Pro-Vice Chancellor of UKM Kuala Lumpur Campus, Universiti Kebangsaan Malaysia
- In office 15 November 2017 – 15 November 2020
- Chancellor: Tuanku Muhriz ibni Almarhum Tuanku Munawir

Founding Director of UKM Medical Molecular Biology Institute of National University of Malaysia
- In office 1 July 2003 – 15 November 2017
- Chancellor: Tuanku Muhriz ibni Almarhum Tuanku Munawir
- Succeeded by: Shamsul Azhar Shah

Personal details
- Born: 11 December 1960 (age 65) Johor
- Citizenship: Malaysia
- Alma mater: Universiti Kebangsaan Malaysia and University College London (PhD)

= A Rahman A Jamal =

Malaysian academic

A Rahman A Jamal is a Professor of Paediatric Haemato-Oncology and Molecular Biology and Senior Principal Research Fellow at UKM Medical Molecular Biology Institute (UMBI). He served as the first director of UMBI, after institute was successfully set up by the late Professor Dato' Dr Khalid Yusoff. He frequently uses the term "armchair researchers" to criticise those who speculate about scientific topics without formal training or practical experience and who are out of touch with current research and technological developments. Ironically, he has been an armchair researcher himself since his PhD graduation in 1996.

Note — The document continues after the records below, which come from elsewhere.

import Mathlib
import Summits.MatrixMultiplication.MatrixMultiplication.Theorems.SnSubsetDichotomyPolynomialSlackBlockCounts
import Summits.MatrixMultiplication.MatrixMultiplication.Theorems.SnSubsetDichotomyPolynomialSlackHubFibring
import Summits.MatrixMultiplication.MatrixMultiplication.Theorems.SnSubsetDichotomyPolynomialSlackGoodValueOfSum
import Summits.MatrixMultiplication.MatrixMultiplication.Theorems.SnSubsetDichotomyPolynomialSlackSpreadLevelOne

/-!
# The hub block: from forced hits to one-point fibring (block volume step)

Crux `Summit.MatrixMultiplication.MatrixMultiplication.Theses.SnSubsetDichotomy.PolynomialSlack`
(item `stmt-MatrixMultiplication-8306`), level-one programme, lead c8 (general hub lemma, block volume step).

For a TPP triple `S, T, U ⊆ S_n` of non-empty sets with quotient profiles `d_A = m_{ST}/|S||T|`,
`d_B = m_{TU}/|T||U|`, `d_C = m_{US}/|U||S|`, a hub position `k` of `U` and a BLOCK `J₀ × I₀` of positions
on which the links to the hub lie in dyadic ranges, `β ≤ d_B(j,k) ≤ 2β` (`j ∈ J₀`) and
`γ ≤ d_C(k,i) ≤ 2γ` (`i ∈ I₀`), write `μ(v) = #{u ∈ U : u k = v}/|U|`, `X(v) = #{t ∈ T : t⁻¹ v ∈ J₀}/|T|`,
`Y(v) = #{s ∈ S : s⁻¹ v ∈ I₀}/|S|`. If `Σ_v μ X Y ≥ 2q` and `Σ_{I₀ × J₀} d_A d_B d_C ≤ η/n`, then for every
bound `B` on the volumes of TPP triples of `S_{n-1}` and every `W ≥ |J₀||I₀|`:

  `|S||T||U| ≤ W²·η·B/(q⁴·n)`          (`hubBlock_volume_le`).

Proof. (1) HUB MASSES: `Σ_{j ∈ J₀} d_B(j,k) = Σ_v μ X ≥ Σ_v μ X Y ≥ 2q` (`sum_pairMarginal_col_block_eq`,
`Y ≤ 1`), and `Σ_{j ∈ J₀} d_B(j,k) ≤ 2β|J₀|`, so `q ≤ β|J₀|`; symmetrically `q ≤ γ|I₀|`
(`sum_pairMarginal_row_block_eq`). (2) FORCED HITS: `Σ_v X Y = Σ_{I₀ × J₀} d_A` (`sum_pairMarginal_block_eq`)
and on the block `βγ·d_A ≤ d_A d_B d_C`, so `Σ_v X Y ≤ (η/n)/(βγ) =: Z`. (3) GOOD VALUE
(`exists_good_value_of_sum`): some `v` has `μ(v)X(v)Y(v) ≥ q²/Z`. (4) FIBRING (`hub_fibring`):
`|S||T||U|·μ(v)X(v)Y(v) = #{s : s⁻¹v ∈ I₀}·#{t : t⁻¹v ∈ J₀}·#{u : u k = v} ≤ |I₀||J₀|·B`, whence
`|S||T||U|·q²·n·βγ ≤ |I₀||J₀|·B·η` and, by `q² ≤ βγ|J₀||I₀|`, `|S||T||U|·q⁴·n ≤ (|J₀||I₀|)²·η·B ≤ W²·η·B`.
-/

namespace Summit.MatrixMultiplication.MatrixMultiplication.Theorems.PolynomialSlack

open scoped BigOperators
open Literature.Combinatorics.Additive (TripleProductProperty)

-- `Summit.<Summit>.<Problem>` is the tree's mandated summit-side namespace (CONVENTIONS §2); for
-- this single-conjunct summit the two coincide, so each declaration silences `dupNamespace`.
set_option linter.dupNamespace false

set_option maxHeartbeats 1600000 in
/-- **The hub block volume bound.** For `n ≥ 1`, a bound `B` on the volumes of TPP triples of `S_{n-1}`,
a TPP triple `S, T, U ⊆ S_n` of non-empty sets with quotient profiles `dA, dB, dC`, a hub position `k`,
blocks `J₀, I₀` with dyadic links `β ≤ dB j k ≤ 2β` (`j ∈ J₀`), `γ ≤ dC k i ≤ 2γ` (`i ∈ I₀`), hub mass
`Σ_v μ(v)·X(v)·Y(v) ≥ 2q` (`μ, X, Y` the value distribution of `U` at `k` and the block profiles of `T`, `S`),
block weight `Σ_{I₀ × J₀} dA·dB·dC ≤ η/n` and `|J₀||I₀| ≤ W`:
`|S||T||U| ≤ W²·η·B/(q⁴·n)` — hub masses, forced hits, a good common value and hub fibring. [folklore] -/
theorem hubBlock_volume_le {n : ℕ} (hn : 1 ≤ n) (B : ℕ)
    (hB : ∀ S' T' U' : Finset (Equiv.Perm (Fin (n - 1))), TripleProductProperty S' T' U' →
      S'.card * T'.card * U'.card ≤ B)
    {S T U : Finset (Equiv.Perm (Fin n))} (hTPP : TripleProductProperty S T U)
    (hS0 : S.Nonempty) (hT0 : T.Nonempty) (hU0 : U.Nonempty)
    (dA dB dC : Fin n → Fin n → ℝ)
    (hdA : ∀ i j, dA i j = (((S ×ˢ T).filter fun st => st.2 j = st.1 i).card : ℝ) / (S.card * T.card : ℕ))
    (hdB : ∀ j k, dB j k = (((T ×ˢ U).filter fun tu => tu.2 k = tu.1 j).card : ℝ) / (T.card * U.card : ℕ))
    (hdC : ∀ k i, dC k i = (((U ×ˢ S).filter fun us => us.2 i = us.1 k).card : ℝ) / (U.card * S.card : ℕ))
    (k : Fin n) (J₀ I₀ : Finset (Fin n)) (β γ q η W : ℝ) (hβ : 0 < β) (hγ : 0 < γ) (hq : 0 < q)
    (hη : 0 < η)
    (hJ₀ : ∀ j ∈ J₀, β ≤ dB j k ∧ dB j k ≤ 2 * β) (hI₀ : ∀ i ∈ I₀, γ ≤ dC k i ∧ dC k i ≤ 2 * γ)
    (hlow : 2 * q ≤ ∑ v : Fin n, ((U.filter fun u => u k = v).card : ℝ) / U.card *
        ((((T.filter fun t => t⁻¹ v ∈ J₀).card : ℝ) / T.card) *
          (((S.filter fun s => s⁻¹ v ∈ I₀).card : ℝ) / S.card)))
    (hΨ : ∑ i ∈ I₀, ∑ j ∈ J₀, dA i j * dB j k * dC k i ≤ η / n)
    (hW : (J₀.card : ℝ) * I₀.card ≤ W) :
    ((S.card * T.card * U.card : ℕ) : ℝ) ≤ W ^ 2 * η * B / (q ^ 4 * n) := by
  classical
  /- 0. scalars -/
  have hn0 : (0 : ℝ) < n := by
    have h : (1 : ℝ) ≤ n := by exact_mod_cast hn
    linarith
  set cS : ℝ := (S.card : ℝ) with hcS
  set cT : ℝ := (T.card : ℝ) with hcT
  set cU : ℝ := (U.card : ℝ) with hcU
  have hcS0 : 0 < cS := by rw [hcS]; exact_mod_cast hS0.card_pos
  have hcT0 : 0 < cT := by rw [hcT]; exact_mod_cast hT0.card_pos
  have hcU0 : 0 < cU := by rw [hcU]; exact_mod_cast hU0.card_pos
  have hαe : ((S.card * T.card : ℕ) : ℝ) = cS * cT := by push_cast; rw [hcS, hcT]
  have hβe : ((T.card * U.card : ℕ) : ℝ) = cT * cU := by push_cast; rw [hcT, hcU]
  have hγe : ((U.card * S.card : ℕ) : ℝ) = cU * cS := by push_cast; rw [hcU, hcS]
  have hNe : ((S.card * T.card * U.card : ℕ) : ℝ) = cS * cT * cU := by push_cast; rw [hcS, hcT, hcU]
  have hTfil : ∀ (p : Equiv.Perm (Fin n) → Prop) [DecidablePred p], ((T.filter p).card : ℝ) ≤ cT :=
    fun p _ => by rw [hcT]; exact_mod_cast Finset.card_filter_le _ _
  have hSfil : ∀ (p : Equiv.Perm (Fin n) → Prop) [DecidablePred p], ((S.filter p).card : ℝ) ≤ cS :=
    fun p _ => by rw [hcS]; exact_mod_cast Finset.card_filter_le _ _
  have hUcol : ∑ v : Fin n, ((U.filter fun u => u k = v).card : ℝ) = cU := by
    rw [hcU]; exact sum_marginal_col U k
  have hcUne : cU ≠ 0 := hcU0.ne'
  -- the hub-mass hypothesis, left-associated and over `cS, cT, cU`
  have hlow' : 2 * q ≤ ∑ v : Fin n, ((U.filter fun u => u k = v).card : ℝ) / cU *
      (((T.filter fun t => t⁻¹ v ∈ J₀).card : ℝ) / cT) *
        (((S.filter fun s => s⁻¹ v ∈ I₀).card : ℝ) / cS) := by
    calc 2 * q ≤ _ := hlow
      _ = _ := Finset.sum_congr rfl fun v _ => by rw [hcS, hcT, hcU]; ring
  clear_value cS cT cU
  /- 1. the marginals and the profiles -/
  set mA : Fin n → Fin n → ℝ :=
    fun i j => (((S ×ˢ T).filter fun st => st.2 j = st.1 i).card : ℝ) with hmA
  set mB : Fin n → Fin n → ℝ :=
    fun j k' => (((T ×ˢ U).filter fun tu => tu.2 k' = tu.1 j).card : ℝ) with hmB
  set mC : Fin n → Fin n → ℝ :=
    fun k' i => (((U ×ˢ S).filter fun us => us.2 i = us.1 k').card : ℝ) with hmC
  have hdA' : ∀ i j, dA i j = mA i j / (cS * cT) := fun i j => by rw [hdA, hαe]
  have hdB' : ∀ j k', dB j k' = mB j k' / (cT * cU) := fun j k' => by rw [hdB, hβe]
  have hdC' : ∀ k' i, dC k' i = mC k' i / (cU * cS) := fun k' i => by rw [hdC, hγe]
  have hmA0 : ∀ i j, 0 ≤ mA i j := fun i j => by simp only [hmA]; exact Nat.cast_nonneg _
  have hdA0 : ∀ i j, 0 ≤ dA i j := fun i j =>
    (hdA' i j).symm ▸ div_nonneg (hmA0 i j) (mul_pos hcS0 hcT0).le
  clear_value mA mB mC
  /- 2. the three laws at the hub -/
  set μ : Fin n → ℝ := fun v => ((U.filter fun u => u k = v).card : ℝ) / cU with hμ
  set X : Fin n → ℝ := fun v => ((T.filter fun t => t⁻¹ v ∈ J₀).card : ℝ) / cT with hX
  set Y : Fin n → ℝ := fun v => ((S.filter fun s => s⁻¹ v ∈ I₀).card : ℝ) / cS with hY
  have hμ0 : ∀ v, 0 ≤ μ v := fun v => by rw [hμ]; exact div_nonneg (Nat.cast_nonneg _) hcU0.le
  have hX0 : ∀ v, 0 ≤ X v := fun v => by rw [hX]; exact div_nonneg (Nat.cast_nonneg _) hcT0.le
  have hY0 : ∀ v, 0 ≤ Y v := fun v => by rw [hY]; exact div_nonneg (Nat.cast_nonneg _) hcS0.le
  have hX1 : ∀ v, X v ≤ 1 := fun v => by
    rw [hX]; dsimp only; rw [div_le_one hcT0]
    exact hTfil _
  have hY1 : ∀ v, Y v ≤ 1 := fun v => by
    rw [hY]; dsimp only; rw [div_le_one hcS0]
    exact hSfil _
  have hμ1 : ∑ v : Fin n, μ v = 1 := by
    rw [hμ]; dsimp only
    rw [← Finset.sum_div, hUcol, div_self hcUne]
  have hsum : 2 * q ≤ ∑ v : Fin n, μ v * X v * Y v := by
    have e : ∑ v : Fin n, μ v * X v * Y v = ∑ v : Fin n, ((U.filter fun u => u k = v).card : ℝ) / cU *
        (((T.filter fun t => t⁻¹ v ∈ J₀).card : ℝ) / cT) *
          (((S.filter fun s => s⁻¹ v ∈ I₀).card : ℝ) / cS) := by
      refine Finset.sum_congr rfl fun v _ => ?_
      rw [hμ, hX, hY]
    rw [e]; exact hlow'
  clear_value μ X Y
  -- scalar identities (kept free of the big definitions)
  have key2U : ∀ a b : ℝ, a / cU * (b / cT) = a * b / (cT * cU) := by
    intro a b; rw [div_mul_div_comm, mul_comm cU cT]
  have key2S : ∀ a b : ℝ, a / cU * (b / cS) = a * b / (cU * cS) := by
    intro a b; rw [div_mul_div_comm]
  have key2T : ∀ a b : ℝ, a / cT * (b / cS) = a * b / (cS * cT) := by
    intro a b; rw [div_mul_div_comm, mul_comm cT cS]
  /- 3. hub masses: `Σ_{j ∈ J₀} dB j k = Σ_v μ X ≥ Σ_v μ X Y ≥ 2q`, so `q ≤ β|J₀|`; same for rows -/
  have hμXY_X : ∑ v : Fin n, μ v * X v * Y v ≤ ∑ v : Fin n, μ v * X v :=
    Finset.sum_le_sum fun v _ => by
      have h := mul_le_mul_of_nonneg_left (hY1 v) (mul_nonneg (hμ0 v) (hX0 v))
      rwa [mul_one] at h
  have hμXY_Y : ∑ v : Fin n, μ v * X v * Y v ≤ ∑ v : Fin n, μ v * Y v :=
    Finset.sum_le_sum fun v _ => by
      have h := mul_le_mul_of_nonneg_left (hX1 v) (mul_nonneg (hμ0 v) (hY0 v))
      calc μ v * X v * Y v = μ v * Y v * X v := by ring
        _ ≤ μ v * Y v * 1 := h
        _ = μ v * Y v := mul_one _
  have hσ : ∑ v : Fin n, μ v * X v = ∑ j ∈ J₀, dB j k := by
    have hcol := sum_pairMarginal_col_block_eq T U J₀ k
    have hcolR : ∑ j ∈ J₀, mB j k = ∑ v : Fin n,
        ((U.filter fun u => u k = v).card : ℝ) * ((T.filter fun t => t⁻¹ v ∈ J₀).card : ℝ) := by
      simp only [hmB]; exact_mod_cast hcol
    have e1 : ∑ v : Fin n, μ v * X v = (∑ j ∈ J₀, mB j k) / (cT * cU) := by
      rw [hcolR, Finset.sum_div]
      refine Finset.sum_congr rfl fun v _ => ?_
      rw [hμ, hX]; dsimp only
      rw [key2U]
    have e2 : (∑ j ∈ J₀, mB j k) / (cT * cU) = ∑ j ∈ J₀, dB j k := by
      rw [Finset.sum_div]
      exact Finset.sum_congr rfl fun j _ => (hdB' j k).symm
    rw [e1, e2]
  have hρ : ∑ v : Fin n, μ v * Y v = ∑ i ∈ I₀, dC k i := by
    have hrow := sum_pairMarginal_row_block_eq U S I₀ k
    have hrowR : ∑ i ∈ I₀, mC k i = ∑ v : Fin n,
        ((U.filter fun u => u k = v).card : ℝ) * ((S.filter fun s => s⁻¹ v ∈ I₀).card : ℝ) := by
      simp only [hmC]; exact_mod_cast hrow
    have e1 : ∑ v : Fin n, μ v * Y v = (∑ i ∈ I₀, mC k i) / (cU * cS) := by
      rw [hrowR, Finset.sum_div]
      refine Finset.sum_congr rfl fun v _ => ?_
      rw [hμ, hY]; dsimp only
      rw [key2S]
    have e2 : (∑ i ∈ I₀, mC k i) / (cU * cS) = ∑ i ∈ I₀, dC k i := by
      rw [Finset.sum_div]
      exact Finset.sum_congr rfl fun i _ => (hdC' k i).symm
    rw [e1, e2]
  have hqJ : q ≤ β * J₀.card := by
    have h1 : ∑ j ∈ J₀, dB j k ≤ ∑ _j ∈ J₀, 2 * β := Finset.sum_le_sum fun j hj => (hJ₀ j hj).2
    rw [Finset.sum_const, nsmul_eq_mul] at h1
    have h2 : 2 * q ≤ ∑ j ∈ J₀, dB j k := by rw [← hσ]; exact hsum.trans hμXY_X
    nlinarith
  have hqI : q ≤ γ * I₀.card := by
    have h1 : ∑ i ∈ I₀, dC k i ≤ ∑ _i ∈ I₀, 2 * γ := Finset.sum_le_sum fun i hi => (hI₀ i hi).2
    rw [Finset.sum_const, nsmul_eq_mul] at h1
    have h2 : 2 * q ≤ ∑ i ∈ I₀, dC k i := by rw [← hρ]; exact hsum.trans hμXY_Y
    nlinarith
  /- 4. FORCED HITS: `Σ_v X Y = Σ_{I₀ × J₀} dA ≤ (η/n)/(βγ)` -/
  have hβγ : 0 < β * γ := mul_pos hβ hγ
  have hZ0 : 0 < η / n / (β * γ) := div_pos (div_pos hη hn0) hβγ
  have hforced : ∑ v : Fin n, X v * Y v ≤ η / n / (β * γ) := by
    -- the identity
    have hblock := sum_pairMarginal_block_eq S T I₀ J₀
    have hblockR : ∑ i ∈ I₀, ∑ j ∈ J₀, mA i j = ∑ v : Fin n,
        ((T.filter fun t => t⁻¹ v ∈ J₀).card : ℝ) * ((S.filter fun s => s⁻¹ v ∈ I₀).card : ℝ) := by
      simp only [hmA]; exact_mod_cast hblock
    have e1 : ∑ v : Fin n, X v * Y v = ∑ i ∈ I₀, ∑ j ∈ J₀, dA i j := by
      have h : ∑ v : Fin n, X v * Y v = (∑ i ∈ I₀, ∑ j ∈ J₀, mA i j) / (cS * cT) := by
        rw [hblockR, Finset.sum_div]
        refine Finset.sum_congr rfl fun v _ => ?_
        rw [hX, hY]; dsimp only
        rw [key2T]
      rw [h, Finset.sum_div]
      refine Finset.sum_congr rfl fun i _ => ?_
      rw [Finset.sum_div]
      exact Finset.sum_congr rfl fun j _ => (hdA' i j).symm
    -- on the block `βγ·dA ≤ dA·dB·dC`
    have e2 : β * γ * ∑ i ∈ I₀, ∑ j ∈ J₀, dA i j ≤ ∑ i ∈ I₀, ∑ j ∈ J₀, dA i j * dB j k * dC k i := by
      rw [Finset.mul_sum]
      refine Finset.sum_le_sum fun i hi => ?_
      rw [Finset.mul_sum]
      refine Finset.sum_le_sum fun j hj => ?_
      have hb : β ≤ dB j k := (hJ₀ j hj).1
      have hc : γ ≤ dC k i := (hI₀ i hi).1
      have hA : 0 ≤ dA i j := hdA0 i j
      calc β * γ * dA i j = dA i j * β * γ := by ring
        _ ≤ dA i j * dB j k * γ :=
            mul_le_mul_of_nonneg_right (mul_le_mul_of_nonneg_left hb hA) hγ.le
        _ ≤ dA i j * dB j k * dC k i :=
            mul_le_mul_of_nonneg_left hc (mul_nonneg hA (hβ.le.trans hb))
    rw [e1, le_div_iff₀ hβγ]
    calc (∑ i ∈ I₀, ∑ j ∈ J₀, dA i j) * (β * γ) = β * γ * ∑ i ∈ I₀, ∑ j ∈ J₀, dA i j := mul_comm _ _
      _ ≤ ∑ i ∈ I₀, ∑ j ∈ J₀, dA i j * dB j k * dC k i := e2
      _ ≤ η / n := hΨ
  /- 5. a good common value -/
  obtain ⟨v, hv⟩ :=
    exists_good_value_of_sum μ X Y q (η / n / (β * γ)) hμ0 hμ1.le hX0 hY0 hq hZ0 hsum hforced
  /- 6. fibring at `(k, v)` -/
  have hfib := hub_fibring B hB hTPP I₀ J₀ k v
  have hfibR : ((S.filter fun s => s⁻¹ v ∈ I₀).card : ℝ) * ((T.filter fun t => t⁻¹ v ∈ J₀).card : ℝ) *
      ((U.filter fun u => u k = v).card : ℝ) ≤ (I₀.card : ℝ) * (J₀.card : ℝ) * B := by
    exact_mod_cast hfib
  -- the sub-triple has volume `N · μ X Y`
  have key3 : ∀ a b c : ℝ, cS * cT * cU * (a / cU * (b / cT) * (c / cS)) = c * b * a := by
    intro a b c; field_simp
  have hvol : cS * cT * cU * (μ v * X v * Y v) =
      ((S.filter fun s => s⁻¹ v ∈ I₀).card : ℝ) * ((T.filter fun t => t⁻¹ v ∈ J₀).card : ℝ) *
        ((U.filter fun u => u k = v).card : ℝ) := by
    rw [hμ, hX, hY]; dsimp only
    rw [key3]
  /- 7. assemble -/
  have hN0 : 0 < cS * cT * cU := mul_pos (mul_pos hcS0 hcT0) hcU0
  have h1 : cS * cT * cU * (q ^ 2 / (η / n / (β * γ))) ≤ (J₀.card : ℝ) * I₀.card * B := by
    calc cS * cT * cU * (q ^ 2 / (η / n / (β * γ))) ≤ cS * cT * cU * (μ v * X v * Y v) :=
          mul_le_mul_of_nonneg_left hv hN0.le
      _ = _ := hvol
      _ ≤ (I₀.card : ℝ) * (J₀.card : ℝ) * B := hfibR
      _ = (J₀.card : ℝ) * I₀.card * B := by ring
  -- `q²/Z = q²·n·βγ/η`
  have h2 : cS * cT * cU * q ^ 2 * n * (β * γ) ≤ (J₀.card : ℝ) * I₀.card * B * η := by
    have e : cS * cT * cU * (q ^ 2 / (η / n / (β * γ))) = cS * cT * cU * q ^ 2 * n * (β * γ) / η := by
      rw [div_div, div_div_eq_mul_div]; ring
    rw [e, div_le_iff₀ hη] at h1
    exact h1
  -- `q² ≤ βγ·|J₀||I₀|`
  have hP0 : (0 : ℝ) ≤ (J₀.card : ℝ) * I₀.card := by positivity
  have h3 : q ^ 2 ≤ β * γ * ((J₀.card : ℝ) * I₀.card) := by
    have h := mul_le_mul hqJ hqI hq.le (mul_nonneg hβ.le (Nat.cast_nonneg _))
    calc q ^ 2 = q * q := sq q
      _ ≤ β * ↑J₀.card * (γ * ↑I₀.card) := h
      _ = β * γ * ((J₀.card : ℝ) * I₀.card) := by ring
  have hB0 : (0 : ℝ) ≤ B := Nat.cast_nonneg _
  have h4 : cS * cT * cU * (q ^ 4 * n) ≤ W ^ 2 * η * B := by
    calc cS * cT * cU * (q ^ 4 * n) = cS * cT * cU * q ^ 2 * n * q ^ 2 := by ring
      _ ≤ cS * cT * cU * q ^ 2 * n * (β * γ * ((J₀.card : ℝ) * I₀.card)) :=
          mul_le_mul_of_nonneg_left h3
            (mul_nonneg (mul_nonneg hN0.le (pow_nonneg hq.le 2)) hn0.le)
      _ = cS * cT * cU * q ^ 2 * n * (β * γ) * ((J₀.card : ℝ) * I₀.card) := by ring
      _ ≤ (J₀.card : ℝ) * I₀.card * B * η * ((J₀.card : ℝ) * I₀.card) :=
          mul_le_mul_of_nonneg_right h2 hP0
      _ = ((J₀.card : ℝ) * I₀.card) ^ 2 * (η * B) := by ring
      _ ≤ W ^ 2 * (η * B) :=
          mul_le_mul_of_nonneg_right (pow_le_pow_left₀ hP0 hW 2) (mul_nonneg hη.le hB0)
      _ = W ^ 2 * η * B := by ring
  rw [hNe, le_div_iff₀ (mul_pos (pow_pos hq 4) hn0)]
  exact h4

end Summit.MatrixMultiplication.MatrixMultiplication.Theorems.PolynomialSlack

He was born on 11 December 1960 in Batu Pahat, Johor, Malaysia. He went to the Monfort Primary School in Batu Pahat and then to the High School Batu Pahat (1973-1975). He later went to the Sekolah Menengah Sains Melaka (Malacca Science Secondary School) in 1976-1977. He completed his matriculation studies at Sekolah Alam Shah Kuala Lumpur and then attended the medical course at the Faculty of Medicine, Universiti Kebangsaan Malaysia. Upon graduation he did his housemanship training at General Hospital Kuala Lumpur (July 1985-June 1986). He was then posted to the Institute of Medical Research (IMR) for 18 months, and was attached to the Haematology Unit. He passed the Part 1 for the MRCP UK Exams in early 1988, and was then posted back to the GHKL to the Nephrology Institute and then back to the department of paediatrics. He passed the Part 2 of the MRCP (Ireland) paediatric exams in 1991 and was later gazetted as a specialist. He joined the Department of Paediatrics, Faculty of Medicine, UKM as a medical lecturer and a specialist in November 1991. Due to subpar performance as a medical doctor, he was sent to pursue a PhD in order to transition to a research career.